Image color can also me be represented in the HSV format, which describes the hue, the saturation and the intensity of the image.

The size of the 2-D pixel grid together with the data size stored for each individual image pixel determines the spatial resolution and colour quantization of the image.

The representational power (or size) of an image is defined by its resolution. The

resolution of an image source (e.g. a camera) can be specified in terms of three quantities, Spatial resolution, temporal resolution and bit resolution.

In Spatial resolution, The column (C) by row (R) dimensions of the image define the number of pixels used to cover the visual space captured by the image. This relates to the sampling of the image signal and is sometimes referred to as the pixel or digital resolution of the image. It is commonly quoted as C X R  so we end up having resolutions like 640 x 480, 800 X 600, 1024 X 768, etc.

For a continuous capture system such as video, the temporal resolution is the number of images captured in a given time period. It is commonly quoted in frames per second (fps), where each individual image is referred to as a video frame (for example commonly broadcast TV operates at 25 fps; 25–30 fps is suitable for most visual surveillance; higher frame-rate cameras are available for specialist science/engineering capture).

Bit resolution defines the number of possible intensity or colour values that a pixel may have and relates to the quantization of the image information.
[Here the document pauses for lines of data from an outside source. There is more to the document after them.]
import Literature.NumberTheory.LFunctions.ExceptionalCharacterPrimesInProgressions
import HarnessLib

/-!
# Primes in arithmetic progressions beyond level `1/2` in the presence of an exceptional
# character: Wright's relaxation of Friedlander–Iwaniec 2003 (preprint 2023; CLAIMS)

Topic `Literature/NumberTheory/LFunctions` (namespace `Literature.NumberTheory.LFunctions`).
STATEMENT LAYER for the cell `parity-realchar` (SIEGEL INSTRUMENT, D-0070 deliverable (3), topic I.2
"primes in arithmetic progressions / Linnik" — an additional SOURCE of the topic, next to
`FriedlanderIwaniec2003_psi` of `ExceptionalCharacterPrimesInProgressions.lean`). Source: T. Wright,
*Prime Distribution and Siegel Zeroes*, arXiv:2311.12470 (2023) [Wright2023PrimeDistributionSiegel] —
a PREPRINT, arXiv-only (zbMATH lists no journal version): every statement below is a CLAIM
(D-0012, `[claim: …, status: under-review]`), typed AS PRINTED from the held copy, §3 "Main
Theorems" (the two displayed theorems and Corollary 3.1, p. 5) and §5 Corollary 5.2 (p. 7);
nothing is proved here and nothing is asserted.

The setting (§3): "Let `χ` be a real character mod `D`. For `β` with `0 < β < 1`, let `x` be such
that `(log x)^{1−β} ≥ log D` and `(log x)^{β/2} ≫ |log(L(1,χ))|`; for any `ε > 0`, let `q = x^θ` with
`θ < 16/31 − ε`, and let `(a,q) = 1`." Rendering choices (all in the safe direction or literal):
`χ` primitive quadratic mod `D ≥ 3` as in every file of this column (the paper's "real character
mod `D`"; `L(1,χ)` enters through its norm); the hypothesis "`(log x)^{β/2} ≫ |log L(1,χ)|`" as
"`(log x)^{β/2} ≥ c |log ‖L(1,χ)‖|` for SOME constant `c > 0` supplied by the theorem" (the weaker
reading of a `≫`-hypothesis); "`q = x^θ`, `θ < 16/31 − ε`" as "`q ≤ x^{16/31 − ε}`"; `ψ(x, q, a)` =
the tree's `ParityWave0.chebyshevPsiMod`, `ψ(x)` = Mathlib's `Chebyshev.psi`; the twist
`χ(aD/(q,D))` = `χ` at the natural number `a · (D / gcd(q, D))`; `q ∼ Q` = `Q ≤ q ≤ 2Q`; the
`max_{(a,q)=1}` inside the `q`-sum is realised junk-free by an arbitrary choice function `a : ℕ → ℕ`
of residues coprime to `q` (equivalent to the maximum), as in the tree's `parity.S27`.

VERSION CAVEAT (added 2026-08-26, same day, by the typing seat; audit:p420253 filed): the held
copy is arXiv **v1**. The author's sequel arXiv:2507.10780 cites "[WrSiAP] =
arxiv.org/html/2311.12470v2" and reports this paper's results as WEAKER than the v1 displays typed
below — pointwise `θ < 30/59 − ε` with `L(1,χ) = o((log D)^{−7})` (v1: `16/31`, `log^{9+2β}`) and the
Elliott–Halberstam-type average for `θ < 16/31 − ε` (v1: `10/19`). Accordingly the three v1 claims
`wright2023_primesAP_pointwise`, `_onAverage`, `_corollary31` carry status `disputed` (superseded by
the author's own revision; to be re-typed from v2 when held, acq-11239); `wright2023_brunTitchmarsh_exceptional`
(Cor 5.2) is not known to be affected and stays `under-review` (its rendering was amended the same
day to carry the §3 / Lemma 5.1 standing context — `β`, `(log x)^{1−β} ≥ log D`,
`(log x)^{β/2} ≫ |log L(1,χ)|`, `(a,q) = 1` — after the referee's V91 flag). NO CONSUMER may rest on
the v1 exponents.

CAVEAT recorded for the referee's C-audit: the displayed Main Theorem (i) prints the error
`O(L(1,χ) log^{9−8β} x + q^{15/16+ε})` INSIDE the factor `ψ(x)/φ(q)`, while the proof carries the
Kloosterman term additively (`≪ (x/q) L(1,χ) log³x + q^{15/16+ε}`, Theorem 5.4 (i), and §9 where it
is absorbed using `L(1,χ) ≫ q^{−γ}`); we type the display AS PRINTED, which — `ψ(x)/φ(q) ≥ 1` in
the range — is the WEAKER reading. WHAT THIS IS NOT: no endorsement of the preprint; no claim about
exceptional characters; nothing here bears on parity. No instances, no notation.
-/

noncomputable section

open scoped Classical

namespace Literature.NumberTheory.LFunctions

open Literature.NumberTheory.Sieve

/-- **Wright 2023 (preprint), Main Theorem (i) — CLAIM, as printed.** "Let `χ` be a real character
mod `D`. For `β` with `0 < β < 1`, let `x` be such that `(log x)^{1−β} ≥ log D` and
`(log x)^{β/2} ≫ |log(L(1,χ))|`; for any `ε > 0`, let `q = x^θ` with `θ < 16/31 − ε`, and let
`(a,q) = 1`. Then
`ψ(x,q,a) = (ψ(x)/φ(q)) (1 − χ(aD/(q,D)) + O(L(1,χ) log^{9−8β} x + q^{15/16+ε}))`.
This is non-trivial if `L(1,χ) log⁹ x = O(1)`." (Improves Friedlander–Iwaniec 2003's
`θ < 233/462`, `R = 554 401^{554 401}` to `θ < 16/31`, `R > 9`.) Rendered: for all `β ∈ (0,1)` and
`ε > 0` there are `c, K > 0` such that for every `D ≥ 3`, primitive quadratic `χ` mod `D`, real
`x ≥ 2` with `(log x)^{1−β} ≥ log D` and `(log x)^{β/2} ≥ c |log ‖L(1,χ)‖|`, every modulus
`1 ≤ q ≤ x^{16/31 − ε}` and every `a` coprime to `q`:
`|ψ(x,q,a) − (ψ(x)/φ(q))(1 − χ(a·D/(q,D)))| ≤ K (ψ(x)/φ(q)) (‖L(1,χ)‖ (log x)^{9−8β} + q^{15/16+ε})`.
UNREFEREED; not proved here. arXiv v1 display — SUPERSEDED by the author's v2 (`θ < 30/59 − ε`,
`L(1,χ) = o((log D)^{−7})`, as reported in arXiv:2507.10780 §2); see the module's VERSION CAVEAT.
[claim: Wright2023PrimeDistributionSiegel, status: disputed] -/
def wright2023_primesAP_pointwise : Prop :=
  ∀ β : ℝ, 0 < β → β < 1 → ∀ ε : ℝ, 0 < ε → ∃ c : ℝ, 0 < c ∧ ∃ K : ℝ, 0 < K ∧
    ∀ (D : ℕ) [NeZero D], 3 ≤ D → ∀ χ : DirichletCharacter ℂ D, χ.IsPrimitive → χ.IsQuadratic →
      ∀ x : ℝ, 2 ≤ x → Real.log D ≤ Real.log x ^ (1 - β) →
        c * |Real.log ‖χ.LFunction 1‖| ≤ Real.log x ^ (β / 2) →
          ∀ q : ℕ, 1 ≤ q → (q : ℝ) ≤ x ^ ((16 : ℝ) / 31 - ε) → ∀ a : ℕ, a.Coprime q →
            |ParityWave0.chebyshevPsiMod q (a : ZMod q) x -
                Chebyshev.psi x / (q.totient : ℝ) *
                  (1 - (χ ((a * (D / Nat.gcd q D) : ℕ) : ZMod D)).re)| ≤
              K * (Chebyshev.psi x / (q.totient : ℝ)) *
                (‖χ.LFunction 1‖ * Real.log x ^ (9 - 8 * β) + (q : ℝ) ^ ((15 : ℝ) / 16 + ε))

/-- **Wright 2023 (preprint), Main Theorem (ii) — CLAIM, as printed.** "Let `χ`, `D`, `x`, and `β`
be as in Main Theorem (i), and let `Q = x^θ` with `θ < 10/19 − ε` for any `ε > 0`. Then
`∑_{q ∼ Q} max_{(a,q)=1} |ψ(x,q,a) − (ψ(x)/φ(q))(1 − χ(aD/(q,D)))| ≪ x L(1,χ) log^{9−8β} x + Q^{19/10+ε}`."
("one can improve the level of distribution if one is willing to settle for an Elliott–Halberstam-type
result.") Rendered with `q ∼ Q` = `⌈Q⌉ ≤ q ≤ ⌊2Q⌋` and the inner maximum as an arbitrary choice of
coprime residues `a q`. UNREFEREED; not proved here. arXiv v1 display — SUPERSEDED by the
author's v2 (`θ < 16/31 − ε` for the average form, as reported in arXiv:2507.10780 §2); see the
module's VERSION CAVEAT. [claim: Wright2023PrimeDistributionSiegel, status: disputed] -/
def wright2023_primesAP_onAverage : Prop :=
  ∀ β : ℝ, 0 < β → β < 1 → ∀ ε : ℝ, 0 < ε → ∃ c : ℝ, 0 < c ∧ ∃ K : ℝ, 0 < K ∧
    ∀ (D : ℕ) [NeZero D], 3 ≤ D → ∀ χ : DirichletCharacter ℂ D, χ.IsPrimitive → χ.IsQuadratic →
      ∀ x : ℝ, 2 ≤ x → Real.log D ≤ Real.log x ^ (1 - β) →
        c * |Real.log ‖χ.LFunction 1‖| ≤ Real.log x ^ (β / 2) →
          ∀ Q : ℝ, 1 ≤ Q → Q ≤ x ^ ((10 : ℝ) / 19 - ε) →
            ∀ a : ℕ → ℕ, (∀ q : ℕ, (a q).Coprime q) →
              ∑ q ∈ Finset.Icc ⌈Q⌉₊ ⌊2 * Q⌋₊,
                  |ParityWave0.chebyshevPsiMod q (a q : ZMod q) x -
                      Chebyshev.psi x / (q.totient : ℝ) *
                        (1 - (χ ((a q * (D / Nat.gcd q D) : ℕ) : ZMod D)).re)| ≤
                K * (x * ‖χ.LFunction 1‖ * Real.log x ^ (9 - 8 * β) + Q ^ ((19 : ℝ) / 10 + ε))

/-- **Wright 2023 (preprint), Corollary 3.1 — CLAIM, as printed** (the Elliott–Halberstam-type
form without the twist term): "Let `χ`, `D`, `x`, and `β` be as above, and let `Q = x^θ` with
`θ < 10/19 − ε` for any `ε > 0`. Then
`∑_{q ∼ Q} max_{(a,q)=1} |ψ(x,q,a) − ψ(x)/φ(q)| ≪ x L(1,χ) log^{9−8β} x + Q^{19/10+ε}`." UNREFEREED;
not proved here. arXiv v1 display — SUPERSEDED by the author's v2 (`θ < 16/31 − ε`); see the
module's VERSION CAVEAT. [claim: Wright2023PrimeDistributionSiegel, status: disputed] -/
def wright2023_primesAP_corollary31 : Prop :=
  ∀ β : ℝ, 0 < β → β < 1 → ∀ ε : ℝ, 0 < ε → ∃ c : ℝ, 0 < c ∧ ∃ K : ℝ, 0 < K ∧
    ∀ (D : ℕ) [NeZero D], 3 ≤ D → ∀ χ : DirichletCharacter ℂ D, χ.IsPrimitive → χ.IsQuadratic →
      ∀ x : ℝ, 2 ≤ x → Real.log D ≤ Real.log x ^ (1 - β) →
        c * |Real.log ‖χ.LFunction 1‖| ≤ Real.log x ^ (β / 2) →
          ∀ Q : ℝ, 1 ≤ Q → Q ≤ x ^ ((10 : ℝ) / 19 - ε) →
            ∀ a : ℕ → ℕ, (∀ q : ℕ, (a q).Coprime q) →
              ∑ q ∈ Finset.Icc ⌈Q⌉₊ ⌊2 * Q⌋₊,
                  |ParityWave0.chebyshevPsiMod q (a q : ZMod q) x -
                      Chebyshev.psi x / (q.totient : ℝ)| ≤
                K * (x * ‖χ.LFunction 1‖ * Real.log x ^ (9 - 8 * β) + Q ^ ((19 : ℝ) / 10 + ε))

/-- **Wright 2023 (preprint), Corollary 5.2 "Brun–Titchmarsh with Siegel zeroes" — CLAIM, as
printed.** "As before, let `x > q^{1+α}` for some `α > 0`. If `L(1,χ) < 1/log x` then
`∑_{p ≤ x; χ(p) = 1, p ≡ a (mod q)} 1 ≪ (x/q) L(1,χ)`." ("a sort of Brun–Titchmarsh theorem for the
primes where `χ(p) = 1` in the case where `χ` is an exceptional character … non-trivial when
`log x · L(1,χ) ≤ ε`.") "As before" carries the STANDING CONTEXT of §3 and of Lemma 5.1 ("For
some `α > 0`, let `x > q^{1+α}`, and assume that `L(1,χ) < 1/log x`. Let `β` be as in the Main
Theorems"): `0 < β < 1`, `(log x)^{1−β} ≥ log D`, `(log x)^{β/2} ≫ |log L(1,χ)|`, and `(a, q) = 1`
(Shiu's theorem, on which the proof p. 9 runs, needs `(b, q) = 1`). Rendered WITH that standing
context (amended 2026-08-26 on the referee's V91 flag — the first rendering bound only `α`, which is
STRONGER than print, the unsafe direction for a claim): for every `0 < β < 1` and `α > 0` there are
`c, K > 0` such that for every `D ≥ 3`, primitive quadratic `χ` mod `D`, modulus `q ≥ 1`, residue
`a` coprime to `q`, and real `x > q^{1+α}` with `log D ≤ (log x)^{1−β}`,
`c |log ‖L(1,χ)‖| ≤ (log x)^{β/2}` and `‖L(1,χ)‖ < 1/log x`, the number of primes `p ≤ x` with
`χ(p) = 1` and `p ≡ a (mod q)` is at most `K x ‖L(1,χ)‖/q`. UNREFEREED; not proved here; to be
re-checked against arXiv v2 when held (acq-11239).
[claim: Wright2023PrimeDistributionSiegel, status: under-review] -/
def wright2023_brunTitchmarsh_exceptional : Prop :=
  ∀ β : ℝ, 0 < β → β < 1 → ∀ α : ℝ, 0 < α → ∃ c : ℝ, 0 < c ∧ ∃ K : ℝ, 0 < K ∧
    ∀ (D : ℕ) [NeZero D], 3 ≤ D → ∀ χ : DirichletCharacter ℂ D, χ.IsPrimitive → χ.IsQuadratic →
      ∀ q : ℕ, 1 ≤ q → ∀ a : ℕ, a.Coprime q → ∀ x : ℝ, (q : ℝ) ^ (1 + α) < x →
        Real.log D ≤ Real.log x ^ (1 - β) → c * |Real.log ‖χ.LFunction 1‖| ≤ Real.log x ^ (β / 2) →
        ‖χ.LFunction 1‖ < 1 / Real.log x →
          (((Finset.range (⌊x⌋₊ + 1)).filter fun p : ℕ =>
                p.Prime ∧ χ (p : ZMod D) = 1 ∧ p ≡ a [MOD q]).card : ℝ) ≤
            K * x * ‖χ.LFunction 1‖ / q

end Literature.NumberTheory.LFunctions

end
For instance a binary image has just two colours (black or white), a grey-scale image commonly has 256 different grey levels ranging from black to white while for a colour image it depends on the colour range in use. The bit resolution is commonly quoted as the number of binary bits required for storage at a given quantization level, e.g. binary is 2 bit, grey-scale is 8 bit and colour (most commonly) is 24 bit. The range of values a pixel may take is often referred to as the dynamic range of an image.

## Image Formats

GIF stands for Graphics Interchange Format; it is limited to 256 colors meaning 8-bit.

BMP stands for Bit map picture, it is one of the basic formats in use.

PNG stands for Portable Network Graphics: It is was designed to gif images.

TIFF stands for Tagged Image file format. TIFFs are generally highly flexible and adaptable.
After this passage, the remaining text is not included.